Through the leadership of Michael Eisner, Frank Wells, Jeffery Katzenberg, and Roy Disney, the Walt Disney Company became a power house and a Wall Street favorite, but as you will see, conflict at Disney caused much turmoil for the company and its executives.
In 1995, Eisner – Disney’s CEO announced that he was hiring his long time friend and one of the world’s most successful celebrity agents, Michael Ovitz, to become the company’s new president. The two were so close that their families often spent the holidays together. In fact, during one of their holidays together, Eisner gave Ovitz a note that concluded with. We are going to be a great team. Every day I am thankful we are together. But a scant 14 months later, Eisner fired Ovitz, wanting him out of Disney so bad that Eisner paid him $140 million to leave. As a result Disney shareholders sued, alleging that Eisner had breached his fiduciary duty. In October 2004, the lawsuit went to trial, forcing Eisner and Ovitz to reveal details about their partnership.
The seeds of the conflict between the two men were sown from the beginning. Ovitz accepted the position as Disney president without knowing his formal areas authority. At one point, he told Eisner I’m myself in your hands. Even in the midst of hiring Ovitz, Eisner routinely backed those who he knew were hostile to Ovitz’s hiring. In fact, the day before Ovitz’s hiring was announced two of Disney’s senior executives told Ovitz that they would not work for him because of his relative lack of experience. One said, Welcome to the company. I just want you to know that I’ll never work for you. Eisner sat silent Privately, Ovitz asked Eisner to back him. I can’t do that, Eisner responded.
Eisner and Ovitz also had conflicting styles. Ovitz liked glitz and glamour. Shortly after starting work at Disney, Ovitz hosted a party where Tom Hanks, Steven Spielberg, and other celebrities were guests. The party cost Disney $90,000 which Ovitz considered bargain. Eisner considered it lavish. Ovitz also had a habit of canceling meetings at the last minute, which was common for Hollywood agents but offended many at Disney. At the trial Eisner admitted to wanting to fire Ovitz only 5 weeks after he hired him. According to one of Eisner’s associates, the only reason he didn’t was the belief that Ovitz would commit suicide. But, a few months later, Eisner was actively trying to remove Ovitz. He wrote to two Disney board members, I hate saying this but his strength of personality together with his erratic behavior and pathological problems (and I hate saying that) is a mixture leading to disaster for this company. The following week, Eisner sent a Disney executive to fire Ovitz only to write, I am committed to making this a win-win situation to keep our friendship intact to be positive. You still are the only one who came to my hospital bed (when Eisner had emergency heart surgery) and I do remember.
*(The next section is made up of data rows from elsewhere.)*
import Summits.SmoothPoincare4.SmoothPoincare4.Theses.SmoothBijectionDefect
import Literature.Topology.FourManifolds.SchoenfliesBallForm
import Literature.Topology.FourManifolds.PalaisBallComplement
import HarnessLib.Audit

/-!
# Birth skeleton (BC3) — crux `SbdSchoenflies` (stmt-SmoothPoincare4-13498), route `SmoothBijectionDefect`

`Cruxes/SbdSchoenflies/Lines/birth.lean` · registrar planner-skel-stmt-SmoothPoincare4-13498-0 ·
2026-08-17 · mode skeleton-register (route re-audit bin REPAIRABLE).  The crux is FIXED and is
concluded BY NAME:

  `Summit.SmoothPoincare4.SmoothPoincare4.Theses.SmoothBijectionDefect.SbdSchoenflies`

= the smooth 4-dimensional Schoenflies conjecture, equator form (every smooth embedding
`f : S³ → S⁴` is carried onto the equator `{x₄ = 0}` by a diffeomorphism of `S⁴`); verbatim the
conjecture leaf `Literature.Topology.FourManifolds.SmoothSchoenfliesConjectureFour` (Kirby list 4.32)
and SchoenfliesSplit's `SchsplitSchoenflies` (stmt-SmoothPoincare4-0372).  In the route it is
conjunct (B), "the statement that turns UNITS into standard spheres".

## The cut — through the UNIT STRATUM of the route's own defect ladder

Classically (Mazur 1959; Kirby 1989, Ch. I §6; Gabai, arXiv:2212.02004, Def. 1.3, Thm. 0.1,
Prop. 1.9) the conjecture lives on closed manifolds: capping a closed complementary region `Δ` of a
smooth `S³ ⊂ S⁴` (a *Schoenflies ball*) with a standard disc gives a homotopy 4-sphere
`Σ_f = Δ ∪_∂ D⁴` which is a UNIT of the connected-sum monoid — in the punctured-embedding form this
route uses for units (crux `ShRigid`, SchoenfliesSplit's crux `SchsplitPuncturedEmbeds`): every
`Σ_f ∖ {q}` embeds smoothly in `ℝ⁴` — and `f` is standard iff `Σ_f ≅ S⁴`.  So the conjecture is
EXACTLY "the smooth Poincaré conjecture on the unit stratum", and the skeleton says so with typed
objects.  Two pieces of vocabulary (§0): `IsUnitSphere S` (token-identical with the per-`Σ` body of
`ShRigid`'s conclusion) and the CAP RELATION `IsCappedBy f S` between an embedding `f : S³ → S⁴`
and a homotopy 4-sphere `S`: a smooth ball `β : ℝ⁴ ↪ S` (the cap) and a smooth open embedding
`ι : V ↪ S` of an open `V ⊇ range f` of the AMBIENT `S⁴` with `ι(range f) = β(∂𝔻⁴)` whose range
contains the whole far side `S ∖ β(𝔹⁴)` (so `ι⁻¹(S ∖ β(𝔹⁴))` is a closed side of `range f`, and `S`
is that side capped off; `IsCappedBy f S⁴` already forces `f` to be standard, §0 remark).  Stubs:

* `stub_capUnit` (KNOWN; L–XL to formalise) — every smooth `S³ ⊂ S⁴` is capped by a UNIT homotopy
  4-sphere: `∃ S, IsUnitSphere S ∧ IsCappedBy f S` (gluing `Δ ∪_∂ D⁴`, Kervaire–Milnor 1963 §1 /
  tree `Gluing.lean`; `Δ` contractible by van Kampen + Alexander duality, tree
  `JordanBrouwerClosedHypersurface.lean`; unit: puncture at the cap centre and read `Δ ∪ collar`
  inside `S⁴ ∖ pt = ℝ⁴`, other points by homogeneity, tree `Homogeneity.lean`, or by Mazur's
  swindle in Gabai's smooth form, arXiv:2212.02004 p. 3).
* `stub_unitTwisted` (OPEN — the heart; the crux TRANSFERRED to closed manifolds) — every unit
  homotopy 4-sphere is a twisted sphere `D⁴ ∪_φ D⁴` (`IsTwistedSphere 3 φ S.carrier`, the waypoint
  `SchsplitEveryHsphereTwisted` of route SchoenfliesSplit, here asked ONLY on the unit stratum and
  WITHOUT a Schoenflies hypothesis: it is SchoenfliesSplit's `SchsplitBridge` per `Σ` with (B)
  deleted).  Equivalent to the crux modulo theorems (⇐ crux: Bridge argument per `Σ`; ⇒ crux: this
  file), i.e. a genuine transfer `C⁺`, and the why-easier is the point of the cut: on the unit
  stratum (i) the objects form a GROUP (Gabai 2022 Prop. 1.9: Schoenflies balls / spheres /
  S-equivalence classes of `Diff₀(S¹×S³)`; inverse = complementary ball), so any homomorphism out
  of it is a tool and Gabai's Thm. 0.1 rephrases the stub as an isotopy-lifting problem in
  `Diff₀(S¹×S³)`; (ii) THIS route's calibration applies verbatim — by the support items
  `UnitOfOnePointDefect` / `OnePointDefectOfUnit` (stmt-13499/13500) a unit is exactly a `Σ`
  reached from the round `S⁴` by a smooth bijection with ONE `C^∞`-flat defect point, so the
  route's degenerate-metric / flat-point lever bears on conjunct (B) and not only on (β);
  (iii) `Σ ∖ pt ≅ ℝ⁴` STANDARD (not an exotic `ℝ⁴`), so the whole difficulty is the germ of the
  smooth structure at one point of the one-point compactification of the standard `ℝ⁴` — the
  end-periodic / pseudo-isotopy setting of arXiv:2212.02004 §§1–2.
* `stub_cerf` — BY NAME the route's support item `SbdCerf` (stmt-SmoothPoincare4-13502 =
  SchoenfliesSplit's `SchsplitCerf`, stmt-8758, which has its own crux lines): Cerf's `Γ₄ = 0` in
  twisted-sphere form, every `D⁴ ∪_φ D⁴` is diffeomorphic to `S⁴` (Cerf 1968; a THEOREM, tier-0
  formalisation debt XL).
* `stub_descent` (KNOWN; M–L) — standardness descends from the capped sphere: `IsCappedBy f S` and
  `S ≅ S⁴` imply `f` standard (transport the cap along `θ : S ≅ S⁴`; Palais' disc theorem in the
  ball-complement form ALREADY IN THE TREE, `hasComplementBall_of_isSmoothEmbedding`
  (PalaisBallComplement.lean): `S⁴ ∖ θβ(𝔹⁴) = c(𝔻⁴)` for a collared ball `c` agreeing with `θβ` on
  `∂𝔻⁴`; `c(𝔻⁴) ⊆ θι(V)` by the range clause, so `(θι)⁻¹ ∘ c` (shrunk into `θι(V)`) is a smooth
  ball in the ambient `S⁴` bounded by `range f`; then equator form by
  `exists_diffeomorph_image_eq_iff_exists_ball` + `setOf_inner_eq_zero_eq_sphereFourEquator`
  (SchoenfliesBallForm.lean)).

`SbdSchoenflies_of : Sig.stub_capUnit → Sig.stub_unitTwisted → Sig.stub_cerf → Sig.stub_descent →
SbdSchoenflies` is PROVED (§3): cap `f` by a unit `S`; the heart makes `S` a twisted sphere; Cerf
makes it `S⁴`; descent reads standardness of `f` back in the ambient sphere.  Each arrow hands over
a different typed object (unit + cap relation ↦ `IsTwistedSphere` ↦ `≃ₘ` ↦ equator), none is a
conjunction seam.  `lean check`: sorries ONLY in the four `stub_*`.

Hardest stub: `stub_unitTwisted` (open since 1959 in any form; it is (B) itself seen on closed
manifolds).  Known cases that any attack should first reproduce: Schoenflies balls with a
3-handle-free decomposition / genus ≤ 2 middle level (Scharlemann 1984), Gompf's Cappell–Shaneson
balls (Gompf 1991).  A refutation of `stub_unitTwisted` is an exotic INVERTIBLE 4-sphere and
refutes the crux, (B) of SchoenfliesSplit, and `SmoothPoincare4` itself — informative either way.
`stub_capUnit` / `stub_descent` are theorems (their failure could only be a typing failure of
`IsCappedBy`; §0 records why the relation is tight).

BC3 probes (registrar, 2026-08-17, files `bc/probe_*.lean` of the registrar's folder): for each of
the four stub signatures `T`, `example : T → SbdSchoenflies` and `example : T → SmoothPoincare4` by
`first | exact? | simpa | aesop` FAIL (no stub is cheaply the crux or the summit; results quoted in
the registrar's NOTES.md and in the crux evidence note).

Disproof used: none exists for this crux (`ledger crux ls stmt-SmoothPoincare4-13498`: no workfiles,
no `Disproof.lean`, no `Theorems/SbdSchoenflies/Negative/*`, 2026-08-17); negatives index of the
summit: 0 refuted statements (2026-08-17).  The refuter's crux-attack note (2026-08-15, "SURVIVES;
statement = smooth 4-dim Schoenflies, equator form, Iff.rfl-verbatim the conjecture leaf") and the
grounder's note (= `SmoothSchoenfliesConjectureFour`, open, Kirby 4.32) are honoured: the crux is
used verbatim and concluded by name; no stub is an instance of a refuted statement (there are none).

Sources: KirbyProblems1997 (Problem 4.32), Kirby1989 (Ch. I §6, PDF p. 14: ball form = equator
form, "wide open"), Mazur1959, arXiv:2212.02004 (Gabai 2022: Def. 1.3, Thm. 0.1, Thm. 1.4,
Prop. 1.9, p. 3), arXiv:1912.09029 (Budney–Gabai, §9), Scharlemann1984, Gompf1991Killing,
CerfDiffeoSphere1968, MilnorHCobordism1965 (§9 twisted spheres), KervaireMilnorAnnals1963 (§1),
Palais1960 (Thm. B), HirschDT1976 (Ch. 8 Thm. 3.1).
-/

noncomputable section

-- every `Summit.SmoothPoincare4.SmoothPoincare4.…` name repeats the summit = sub-problem segment
-- (D-0017 layout); the duplicate is deliberate.
set_option linter.dupNamespace false
set_option linter.unusedVariables false

namespace Summit.SmoothPoincare4.SmoothPoincare4.Cruxes.SbdSchoenflies.Birth

open scoped Manifold ContDiff Topology
open Set Function Literature.Topology.FourManifolds
open Summit.SmoothPoincare4.SmoothPoincare4.Theses.SmoothBijectionDefect (SbdSchoenflies SbdCerf)

/-- Local notation: the round `3`-sphere `S³ ⊆ ℝ⁴` (Mathlib's analytic manifold, model `𝓡 3`). -/
local notation "𝕊³" => (Metric.sphere (0 : EuclideanSpace ℝ (Fin 4)) 1)
/-- Local notation: the round `4`-sphere `S⁴ ⊆ ℝ⁵` (model `𝓡 4`), ambient sphere of the crux. -/
local notation "𝕊⁴" => (Metric.sphere (0 : EuclideanSpace ℝ (Fin 5)) 1)
/-- Local notation: the model space `ℝ⁴`. -/
local notation "𝔼⁴" => EuclideanSpace ℝ (Fin 4)

/-! ## §0 Vocabulary — the unit stratum and the cap relation -/

/-- **`S` is a UNIT homotopy 4-sphere** (punctured-embedding form): for every point `p`, the open
submanifold `S ∖ {p}` embeds smoothly in `ℝ⁴`.  Token-identical with the per-`Σ` conclusion of this
route's crux `ShRigid` and with the per-`(Σ, p)` body of SchoenfliesSplit's crux
`SchsplitPuncturedEmbeds` (stmt-SmoothPoincare4-0371).  Classically equivalent to invertibility in
the connected-sum monoid (`Σ # T ≅ S⁴` for some `T`) and to "`Σ = Δ ∪_∂ D⁴` for a Schoenflies ball
`Δ`" (Gabai, arXiv:2212.02004, Def. 1.3 and Prop. 1.9; Kirby 1989, Ch. I §6). -/
def IsUnitSphere (S : HomotopySphere 4) : Prop :=
  ∀ p : S.carrier, ∃ e : (⟨{p}ᶜ, isOpen_compl_singleton⟩ : TopologicalSpace.Opens S.carrier) → 𝔼⁴,
    Manifold.IsSmoothEmbedding (𝓡 4) (𝓡 4) ∞ e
The career of a person once described as Hollywood’s most powerful was in ashes. At one point, David Geffen, a successful record executive and producer, said to Ovitz. This isn’t the old you. You could close anything. You could get it done. Now you have no credibility. Meanwhile Eisner never really recovered from the Ovitz incident. In 2005, 45 percent of Disney shareholders gave Eisner a ‘no confidence’ vote. Although Disney won the suit filed over Ovitz’s $140 million severance package in the late 2005, Eisner stepped down as Chairman, and resigned from the board of directors, severing all ties with the company he had led for more two decades. As one observer put it at the conclusion of the trial in 2005, it was a no-win, no-win. What started out as friendship ended in a firing and a lawsuit with both men’s careers irreparably damaged. The situation at Disney shows us how conflict can destroy careers and harm companies.